Environmental organizations also expressed alarm about Trump’s plans to keep intact NAFTA’s corporate court system, which provides an official forum for corporations to challenge labor and climate protections, and forces taxpayers to foot the bill for perceived lost profits. “Trump plans to retain NAFTA’s Investor-State Dispute Settlement (ISDS) provisions, allowing global corporations to sue countries in front of business-friendly tribunals,” said Erich Pica, president of Friends of the Earth. “These tribunals allow corporations to punish governments wishing to enforce sensible environmental and public interest regulations by imposing massive monetary damages.”
The swift and damning reaction to Trump’s leaked plans quickly prompted administration officials to backpedal from the draft. “That is not a statement of administration policy at this point,” White House Press Secretary Sean Spicer told reporters in late March. “That is not an accurate assessment of where we are at this time.” With this clear indication that the Trump Administration is sensitive to public pressure, advocates have redoubled their efforts, launching public campaigns to hold the president and Congress accountable to a trade justice agenda that puts working people and the planet before corporate profits.
But can the trade justice movement make good on its goal of redirecting America’s corporate-driven trade policies?
If recent years of determined cross-sector organizing are any indication, there just may be reason for hope.
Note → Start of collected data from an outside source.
import Literature.MathematicalPhysics.StatisticalMechanics.NJLChiralCondensateLowerBound
import Literature.MathematicalPhysics.StatisticalMechanics.ComplexSpinFluctuationFiveSixCertificate
import Literature.Probability.LatticeModels.LatticeGreenThreeCertificate
import HarnessLib

/-!
# Chiral symmetry breaking in strongly coupled lattice QED and the NJL system, hypothesis-free:
# Salmhofer–Seiler's Corollary 4.4 (1), second paragraph (CMP 139 (1991), p. 419)

A short file of the Salmhofer–Seiler series; theorems only (no definition, no named fact).
`NJLChiralCondensateLowerBound` proves Theorem 4.3 (4.8) and Corollary 4.4 (1) (4.16) under the
printed hypothesis `2S(ν)/N < 1`.  Corollary 4.4 (1) continues: "In the case `N = 1`, which is
strongly coupled (compact or noncompact) QED, `2S(ν)/N < 1` holds for all `ν ≥ 4`, so chiral
symmetry is broken for all `ν ≥ 4`.  If `N ≥ 2` the breaking of the symmetry holds for all `ν ≥ 3`."
The numerical input is in the tree as kernel certificates: `S(ν) < 0.35` for all `ν ≥ 4`
(`ComplexSpinFluctuationFiveSixCertificate.fluctS_lt_of_four_le`, Prop. 4.2 (4)) and, for `ν = 3`,
`S(3) ≤ 3R(3) - 3/4 ≤ 0.778` (`ComplexSpinFluctuationBound.fluctS_le` with
`LatticeGreenThreeCertificate.three_mul_latticeGreen_three_zero_le`, Remark A.5 / (A.61)).  Hence:

* `two_mul_fluctS_div_lt_one` — `2S(ν)/N < 1` whenever `ν ≥ 4`, or `ν ≥ 3` and `N ≥ 2`;
* `njl_chiralSymmetryBreaking` — for these `N, ν` the thermodynamic limit `s(m)` of the condensate
  `⟨σ_x⟩_Λ(m)` (Cor. 3.9) obeys `s(m) ≥ s₂(m) > 0` for every `m > 0`, and
  `njl_chiralOrderParameter_pos` — `liminf_{m→0+} s(m) ≥ (1/√(2ν))(1 - 2S(ν)/N)^{1/2} > 0`:
  the chiral order parameter `X = liminf_{m→0}⟨ψ̄ψ⟩` is positive;
* `qed_chiralSymmetryBreaking` — the case `N = 1`, `ν ≥ 4` (strongly coupled lattice QED), stated
  for the tree's `U(1)` data `uNBondCoeff 1` (`= njlBondCoeff 1`, Remark 3.4 (1)).

The one case the print leaves open, `N = 1`, `ν = 3` (`2S(3) ≈ 1.26 > 1`), stays open here.
Faithfulness / scope: `β = 0`, `g₄ = 0`, even tori, real mass, limits along even tori; nothing about
`β > 0`, the continuum, a mass gap or the summit's `QCD` conjunct.

## References

* M. Salmhofer, E. Seiler, *Proof of chiral symmetry breaking in strongly coupled lattice gauge
  theory*, Commun. Math. Phys. 139 (1991) 395–432: Cor. 4.4 (1) p. 419, Prop. 4.2 (4), Remark A.5,
  (A.60)–(A.61), table p. 430. [SalmhoferSeiler1991]
-/

noncomputable section

open MvPolynomial Finset Filter Topology
open Literature.Probability.LatticeModels (TorusSite Site)
open Literature.Probability.LatticeModels

namespace Literature.MathematicalPhysics.StatisticalMechanics

namespace ComplexSpin

variable {ν N : ℕ}

/-- **`S(3) ≤ 0.778`**: the antipodal-free bound `S(ν) ≤ νR(ν) - 3/4` ((A.61) / Remark A.5) at
`ν = 3` with the certified `3R(3) ≤ 1.528` (Watson's integral, p. 430). [cite: SalmhoferSeiler1991, Remark A.5 and (A.61) with p. 430] -/
theorem fluctS_three_le : fluctS 3 ≤ 389 / 500 := by
  have h1 := fluctS_le (ν := 3) le_rfl
  have h2 := three_mul_latticeGreen_three_zero_le
  push_cast at h1
  linarith

/-- **The numerical hypothesis of Cor. 4.4 (1)**: `2S(ν)/N < 1` for all `ν ≥ 4` (`S(ν) < 0.35`,
Prop. 4.2 (4)), and for `ν = 3` as soon as `N ≥ 2` (`S(3) ≤ 0.778`). [cite: SalmhoferSeiler1991, Cor. 4.4 (1) with Prop. 4.2 (4)] -/
theorem two_mul_fluctS_div_lt_one (hν : 3 ≤ ν) (hN : 1 ≤ N) (h : 4 ≤ ν ∨ 2 ≤ N) :
    2 * fluctS ν / N < 1 := by
  have hNpos : (0 : ℝ) < N := by exact_mod_cast hN
  have hN1 : (1 : ℝ) ≤ N := by exact_mod_cast hN
  have hS0 : 0 ≤ fluctS ν := fluctS_nonneg ν
  rw [div_lt_one hNpos]
  rcases Nat.lt_or_ge ν 4 with hν3 | hν4
  · -- `ν = 3`, so `N ≥ 2`
    have hν3' : ν = 3 := by omega
    subst hν3'
    have hN2 : (2 : ℝ) ≤ N := by
      rcases h with h | h
      · omega
      · exact_mod_cast h
    linarith [fluctS_three_le]
  · linarith [fluctS_lt_of_four_le hν4]

/-- **Corollary 4.4 (1), second paragraph: chiral symmetry breaking for the NJL system /
strongly coupled `U(N)` lattice gauge theory, hypothesis-free.**  For `ν ≥ 4` and every `N ≥ 1`,
and for `ν = 3` and every `N ≥ 2`: the condensate `s(m) = lim_Λ ⟨σ_x⟩_Λ(m)` (along every sequence
of tori, Cor. 3.9) satisfies `s₂(m) ≤ s(m) ≤ s₁(m)` and `s(m) > 0` for all `m > 0`, with the
mean-field roots `s₁`, `s₂` of (4.7), (4.9). [cite: SalmhoferSeiler1991, Cor. 4.4 (1) with Thm. 4.3] -/
theorem njl_chiralSymmetryBreaking (hν : 3 ≤ ν) (hN : 1 ≤ N) (h : 4 ≤ ν ∨ 2 ≤ N) :
    ∃ s : ℝ → ℝ,
      (∀ (Ls : ℕ → ℕ) [∀ j, NeZero (Ls j)], Tendsto Ls atTop atTop → ∀ m : ℝ, m ≠ 0 →
        Tendsto (fun j => expect (ν := ν) (L := Ls j) N m (njlBondCoeff N) (X 0)) atTop
          (𝓝 (s m))) ∧
      ∀ m : ℝ, 0 < m →
        (Real.sqrt (m ^ 2 + 2 * ν * (1 - 2 * fluctS ν / N)) - m) / (2 * ν) ≤ s m ∧
          s m ≤ (Real.sqrt (m ^ 2 + 2 * ν) - m) / (2 * ν) ∧ 0 < s m :=
  njl_condensate_bounds hν hN (two_mul_fluctS_div_lt_one hν hN h)

/-- **Corollary 4.4 (1), second paragraph, for the chiral order parameter**: for `ν ≥ 4`, `N ≥ 1`,
or `ν = 3`, `N ≥ 2`, and any `s(m)` which is for each `m > 0` the limit of `⟨σ_0⟩_Λ(m)` along some
sequence of even tori of diverging side: `liminf_{m→0+} s(m) ≥ (1/√(2ν))(1 - 2S(ν)/N)^{1/2} > 0` —
`X = liminf_{m→0}⟨ψ̄ψ⟩ > 0`, chiral symmetry is broken. [cite: SalmhoferSeiler1991, Cor. 4.4 (1) (4.16)] -/
theorem njl_chiralOrderParameter_pos (hν : 3 ≤ ν) (hN : 1 ≤ N) (h : 4 ≤ ν ∨ 2 ≤ N)
    {s : ℝ → ℝ}
    (hs : ∀ m : ℝ, 0 < m → ∃ (Ls : ℕ → ℕ) (_ : ∀ j, NeZero (Ls j)),
      (∀ j, Even (Ls j)) ∧ Tendsto Ls atTop atTop ∧
        Tendsto (fun j => expect (ν := ν) (L := Ls j) N m (njlBondCoeff N) (X 0)) atTop
          (𝓝 (s m))) :
    1 / Real.sqrt (2 * ν) * Real.sqrt (1 - 2 * fluctS ν / N) ≤ liminf s (𝓝[>] 0) ∧
      0 < liminf s (𝓝[>] 0) := by
  have hb := njl_chiralOrderParameter_bounds hν hN (two_mul_fluctS_div_lt_one hν hN h) hs
  exact ⟨hb.1, hb.2.2⟩

/-- **Strongly coupled lattice QED (`N = 1`), `ν ≥ 4`: chiral symmetry is broken** — "In the case
`N = 1`, which is strongly coupled (compact or noncompact) QED, `2S(ν)/N < 1` holds for all `ν ≥ 4`,
so chiral symmetry is broken for all `ν ≥ 4`": for the tree's `U(1)` complex spin system
(`uNBondCoeff 1`, which IS the `N = 1` NJL system, Remark 3.4 (1)) the condensate
`s(m) = lim_Λ ⟨σ_x⟩_Λ(m)` exists for all real `m ≠ 0` and satisfies
`s(m) ≥ (√(m² + 2ν(1 - 2S(ν))) - m)/(2ν) > 0` for every `m > 0`. [cite: SalmhoferSeiler1991, Cor. 4.4 (1) with Remark 3.4 (1)] -/
theorem qed_chiralSymmetryBreaking (hν : 4 ≤ ν) :
    ∃ s : ℝ → ℝ,
      (∀ (Ls : ℕ → ℕ) [∀ j, NeZero (Ls j)], Tendsto Ls atTop atTop → ∀ m : ℝ, m ≠ 0 →
        Tendsto (fun j => expect (ν := ν) (L := Ls j) 1 m (uNBondCoeff 1) (X 0)) atTop
          (𝓝 (s m))) ∧
      ∀ m : ℝ, 0 < m →
        (Real.sqrt (m ^ 2 + 2 * ν * (1 - 2 * fluctS ν)) - m) / (2 * ν) ≤ s m ∧ 0 < s m := by
  obtain ⟨s, hs, hb⟩ := njl_chiralSymmetryBreaking (ν := ν) (N := 1) (by omega) le_rfl
    (Or.inl hν)
  refine ⟨s, fun Ls _ hLs m hm => ?_, fun m hm => ?_⟩
  · have h := hs Ls hLs m hm
    refine h.congr fun j => ?_
    rw [expect_uN_one_eq_njl]
  · have h := hb m hm
    simp only [Nat.cast_one, div_one] at h
    exact ⟨h.1, h.2.2⟩

end ComplexSpin

end Literature.MathematicalPhysics.StatisticalMechanics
Although President Trump’s withdrawal from the TPP is what made international headlines, the real story is that an unparalleled global uprising of people from all walks of life challenged some of the most powerful economic and political institutions of our time – and won. If it wasn’t for the constant drumbeat of opposition from activists, civil society organizations, and concerned citizens over the years, the TPP would be in legal force today, granting over 9,000 transnational corporations new rights to write the rules of the global economy in their own interests.
What’s more, a powerful intersectional alliance was built, made up of thousands of organizations representing labor unions, family farmers, digital freedom advocates, environmentalists, nurses, LGBTQ advocates, and the migrant justice and Black Lives Matter movements. Having successfully derailed the TPP, it now stands poised to challenge Trump on his corporate trade agenda.
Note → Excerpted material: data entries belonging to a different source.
/-!
# `E_k × T`, `T` a simple abelian threefold with `End⁰(T) = k'` imaginary quadratic, `k ≇ k'`: product span, condition (D), and the complete `E × T` row of Moonen–Zarhin's Thm. 0.1 (4) for `T` simple (Moonen–Zarhin 1999 (3.1), Lemma (3.6), Prop. (3.8))

Family `hodge`, layer `Literature/AlgebraicGeometry/HodgeTheory`. Research context: cell `pub-hodge-ring2` (HONEST
FRAMING: research route conditional on HC_CM; not a corollary; Q11.4-sentence-2 already refuted in dim ≥ 3),
Literature lane, programme R24 — third file, drawing the consequences of the invariance theorem
`RankOneCentreTimesCMCurveInvariance` (Lie step `Motives/HodgeThetaAnnihilatorTimesRankOneTorus`). UNCONDITIONAL
(no HC_CM); theorems only (no definition, no named fact, D-0026; nothing admitted); no step towards a summit
statement beyond the printed results it formalizes.

PRINTED RESULTS. B. Moonen, Yu. Zarhin, *Hodge classes on abelian varieties of low dimension*, Math. Ann. 315
(1999) [held: `paper:arxiv-math_9901113`, locators = held TeX chunks]: Thm. 0.1 (chunk p0001) «Let X be a complex abelian variety with `dim(X) ≤ 5` …
X is isogenous to a product `E_k × T` (case (a)) … Then (1) in these cases `D²(X) ≠ B²(X)` … (4) in all other
cases `D•(Xⁿ) = B•(Xⁿ)` for all `n`», case (a) (chunk p0001) «The abelian variety `X` is isogenous to a product `X₁ × X₂`
where `X₁` is an elliptic curve with complex multiplication by an imaginary quadratic field `k` and where `X₂` is a
simple abelian threefold such that there exists an embedding `k ↪ End⁰(X₂)`»; Thm. 0.2 (chunks p0001–p0002) with case (g)
«`X₂` is a simple abelian fourfold such that there exists an embedding `k ↪ End⁰(X₂)` via which `k` acts on `T_{X₂,0}`
with multiplicities `(1,3)`» and (4) «Suppose we are not in one of the cases (e), (f) or (g) … Then
`Hg(X) = Hg(Y₁^{m₁}) × ⋯ Hg(Y_r^{m_r})`»; §3 (3.1) (chunk p0006); Lemma (3.6) and Prop. (3.8)
(chunk p0007) «Suppose `Hom(E,X) = 0`. Then either `Hg(X × E) = Hg(X) × Hg(E)` or `End⁰(E) = k` is an imaginary
quadratic field such that there exists an embedding of `k` into the center of `End⁰(X)`»; §2 (2.3) (chunk p0005) type
IV(1,1) («`F` necessarily acts on the tangent space with multiplicities `(2,1)`») and p. 715 «for `g ≤ 3` …
`B(Xⁿ) = D(Xⁿ)` for all `n`»; Thm. (3.2) (chunk p0006).

THIS FILE. §1 an algebra lemma: a two-dimensional `ℚ`-algebra `K = ℚ + ℚc`, `c² = -d'`, maps to every `ℚ`-algebra
containing `b` with `b² = -d'` (`nonempty_ringHom_of_mul_self_eq_neg`; the basis `{1, c}` and `Basis.constr`), whence
(`forall_ne_sq_mul_of_isEmpty_ringHom`) NO ring homomorphism `End⁰(E) → End⁰(A)` forces `d ≠ q²d'` for the complex
multiplications `χ ≫ χ = -d'` of the elliptic curve `E` and `φ ≫ φ = -d` of `A` («no embedding of `k` into the center
of `End⁰(X)`» ⟹ the rational independence of the `Θ`-trace slopes). §2 the PRODUCT SPAN
`HodgeClassesProductSpan B Z` for slots over `A × E` (`dim_ℚ End⁰(A) = 2`, `φ ≫ φ = -d`, `E` an elliptic curve with
`χ ≫ χ = -d'`, `d ≠ q²d'`) — the tree's `ThetaTraceTimesCMProductSpan` §5 verbatim on the new invariance theorem —
its equal-powers form, and CONDITION (D): `A` stably nondegenerate ⟹ `A × E` and `E × A` stably nondegenerate
(`IsStablyNondegenerate.prod_cmCurve_of_quadraticEnd`). §3 **THE `E × T` ROW OF THM. 0.1 (4) FOR `T` SIMPLE,
COMPLETE**: for an elliptic curve `E` OF CM TYPE and a SIMPLE abelian threefold `T` admitting NO ring homomorphism
`End⁰(E) → End⁰(T)`, `E × T` is stably nondegenerate (`isStablyNondegenerate_cmCurve_prod_of_isSimple_threefold_of_isEmpty`;
`dim_ℚ End⁰(T) ∈ {1,2,3,6}`: `1`, `3` no type IV (the tree's R5/R22), `6` ⟹ `T` of CM type (the tree's R21
`…of_isOfCMType_of_isEmpty`), `2` ⟹ `End⁰(T) = ℚ(φ)`, `φ ≫ φ = -d` (type IV(1,1), NOT of CM type) — NEW, by §2 with
`AbelianVariety.isStablyNondegenerate_of_isSimple_threefold_of_finrank_eq_two`); hence for EVERY elliptic curve `E`
and every simple threefold `T` with `IsEmpty (End⁰(E) →+* End⁰(T))` whenever `E` is of CM type
(`isStablyNondegenerate_curve_prod_of_isSimple_threefold`; `E` not of CM type: the tree's
`isStablyNondegenerate_nonCMCurve_prod_threefold`), with the Hodge conjecture for all powers and everything isogenous;
uniformly in the dimension, `IsStablyNondegenerate.cmCurve_prod_of_isSimple_of_finrank_eq_two_of_isEmpty` (`A` simple,
(D), `dim_ℚ End⁰(A) = 2`: real quadratic ⟹ no type IV, the tree's R5; imaginary ⟹ §2) and `E × A` for `A` of RIBET
TYPE (`dim A ≥ 3`, `End⁰(A) ⊇ ℚ(φ)` two-dimensional, `φ` of multiplicities `(dim A - 1, 1)`; the tree's
`AbelianVariety.isDivisorGenerated_powSucc_of_ribetTypeOne`), `k ≇ ℚ(φ)` — for `dim A = 4` the FIVEFOLD row of Thm. 0.2 (4)
complementary to case (g) (`isStablyNondegenerate_cmCurve_prod_of_ribetTypeOne_of_isEmpty`).
NOT asserted: the converse for `T` of type IV(1,1) not of CM type with `k ↪ End⁰(T)` (case (a): exceptional Weil
classes, Thm. 0.1 (1)); for `T` of CM type the biconditional is the tree's
`isStablyNondegenerate_cmCurve_prod_iff_isEmpty_of_isSimple_threefold`.

## References

* [MoonenZarhin1999LowDim] B. Moonen, Yu. Zarhin, Math. Ann. 315 (1999), Thm. 0.1 (1)/(4) with (a), §2 (2.1),
  (2.3), p. 715, §3 (3.1), Thm. (3.2), Lemma (3.6), Prop. (3.8) (held `paper:arxiv-math_9901113` chunks p0001–p0002, p0005–p0007). [cite: MoonenZarhin1999LowDim, Thm. 0.1 (4) and §3 Prop. (3.8)]
* [Lombardo2016] D. Lombardo, Ann. Inst. Fourier 66 (2016), Lemma 3.4 (p. 1229). [cite: Lombardo2016, Lemma 3.4 (p. 1229)]
* [Gordon1999HodgeAVSurvey] B. B. Gordon, App. B in Lewis' *Survey of the Hodge conjecture* (1999), Thm. 7.5, Def. 7.6. [cite: Gordon1999HodgeAVSurvey, Thm. 7.5 and Def. 7.6]
* [MumfordAV1970] D. Mumford, *Abelian Varieties*, §19 Thm. 3, Cor. 2 (pp. 173–174); §21. [cite: MumfordAV1970, §19 Cor. 2 of Thm. 1 (p. 174)]
* [Shimura1998] G. Shimura, *Abelian Varieties with Complex Multiplication and Modular Functions*, §5.1 Props. 1, 5. [cite: Shimura1998, §5.1 Proposition 1]
* [SilvermanAEC2009] J. H. Silverman, GTM 106, III.9 Cor. 9.4. [cite: SilvermanAEC2009, III.9 Cor. 9.4]
* [Ribet1983] K. Ribet, *Hodge classes on certain types of abelian varieties*, Amer. J. Math. 105 (1983), Thm. 3. [cite: Ribet1983, Thm. 3]
* [vanGeemen1994HodgeAV] B. van Geemen, LNM 1594 (1994), §2.4, Lemma 3.7, §3.6, Thm. 4.3. [cite: vanGeemen1994HodgeAV, Lemma 3.7]
-/

noncomputable section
In consultation with Canadian and Mexican grassroots activists, a broad-based network of US organizers, under the banner of the Citizens Trade Campaign, has released a set of key priorities they wish to see enacted under any renegotiated NAFTA. Organized labor is particularly interested in protecting buy local programs and expanding the “rules of origin” requirements for domestically manufactured goods. And environmental organizations want to see NAFTA updated to better reflect and protect clean energy and climate protection goals.
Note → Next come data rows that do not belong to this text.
/-- **U₀ at a K9 row from door L5 at layer 1, class-number form (C)** — `MissingUpperBoundAt E 3` from `r_an = 0`, `ClassO6 E 3`, `E[3]` irreducible,
`Δ(E)` a cube and `3 ∤ h(L₁)` for every cyclotomic `κ`, modulo `hKatoA hGZK hmod` ONLY. CONDITIONAL; nothing booked.
[cite: Kato2004Asterisque, Thm. 14.5 (3) (p. 236) and Prop. 14.16 (2)] [cite: CoatesSujatha2005, §3 Thm. 3.4] [cite: DeoRaySujatha2023, §3 Thm. 3.8] -/
theorem missingUpperBoundAt_three_layer_one_of_Δ_eq_cube_of_not_dvd_classNumber
    (hKatoA : Kato2004.rankZero_padicValNat_sha_add_padicValNat_tamagawa_le_of_additive_potGood_of_irreducible_of_fineSelmerDual_fg)
    (hGZK : rank_eq_analyticRank_of_analyticRank_le_one) (hmod : hasEntireLFunction_rat)
    (W : WeierstrassCurve ℚ) [W.IsElliptic] [W.IsGloballyMinimal] [Fact (3 : ℕ).Prime]
    (hr : W.analyticRank = 0) (hO : ClassO6 W 3) (hirr : W.HasIrreducibleModPGaloisRep 3) {d : ℚ} (hΔ : W.Δ = d ^ 3)
    (hh : ∀ κ : ZpExtension ℚ 3, κ.IsCyclotomic →
      haveI := κ.isGalois_layer_holds (0 + 1)
      haveI := κ.finiteDimensional_layer_holds (0 + 1)
      haveI : NumberField ↥(W.divisionField 3 ⊔ κ.layer (0 + 1)) := NumberField.of_module_finite ℚ _
      ¬ 3 ∣ NumberField.classNumber ↥(W.divisionField 3 ⊔ κ.layer (0 + 1))) :
    MissingUpperBoundAt W 3 :=
  WildFineSelmerSupersingularCMAnchor.missingUpperBoundAt_wild_of_conjA hKatoA hGZK hmod W hr hO hirr
    (fun κ hκ => conjA_three_layer_one_of_Δ_eq_cube_of_not_dvd_classNumber W hirr hΔ hh κ hκ)

end Summit.BirchSwinnertonDyer.BirchSwinnertonDyer.Theorems.WildFineSelmerLayerOneL5Door

end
The California Trade Justice Coalition, in partnership with the Citizens Trade Campaign, is organizing a series of informational NAFTA Town Halls where activists from labor, health, social justice, and environmental networks are coming together to share insights and plan for action. The Coalition is also meeting with congressional representatives and community leaders around the state to ensure that a broad base of support is ready to hold negotiators accountable for trade policies that truly benefit working people and the planet.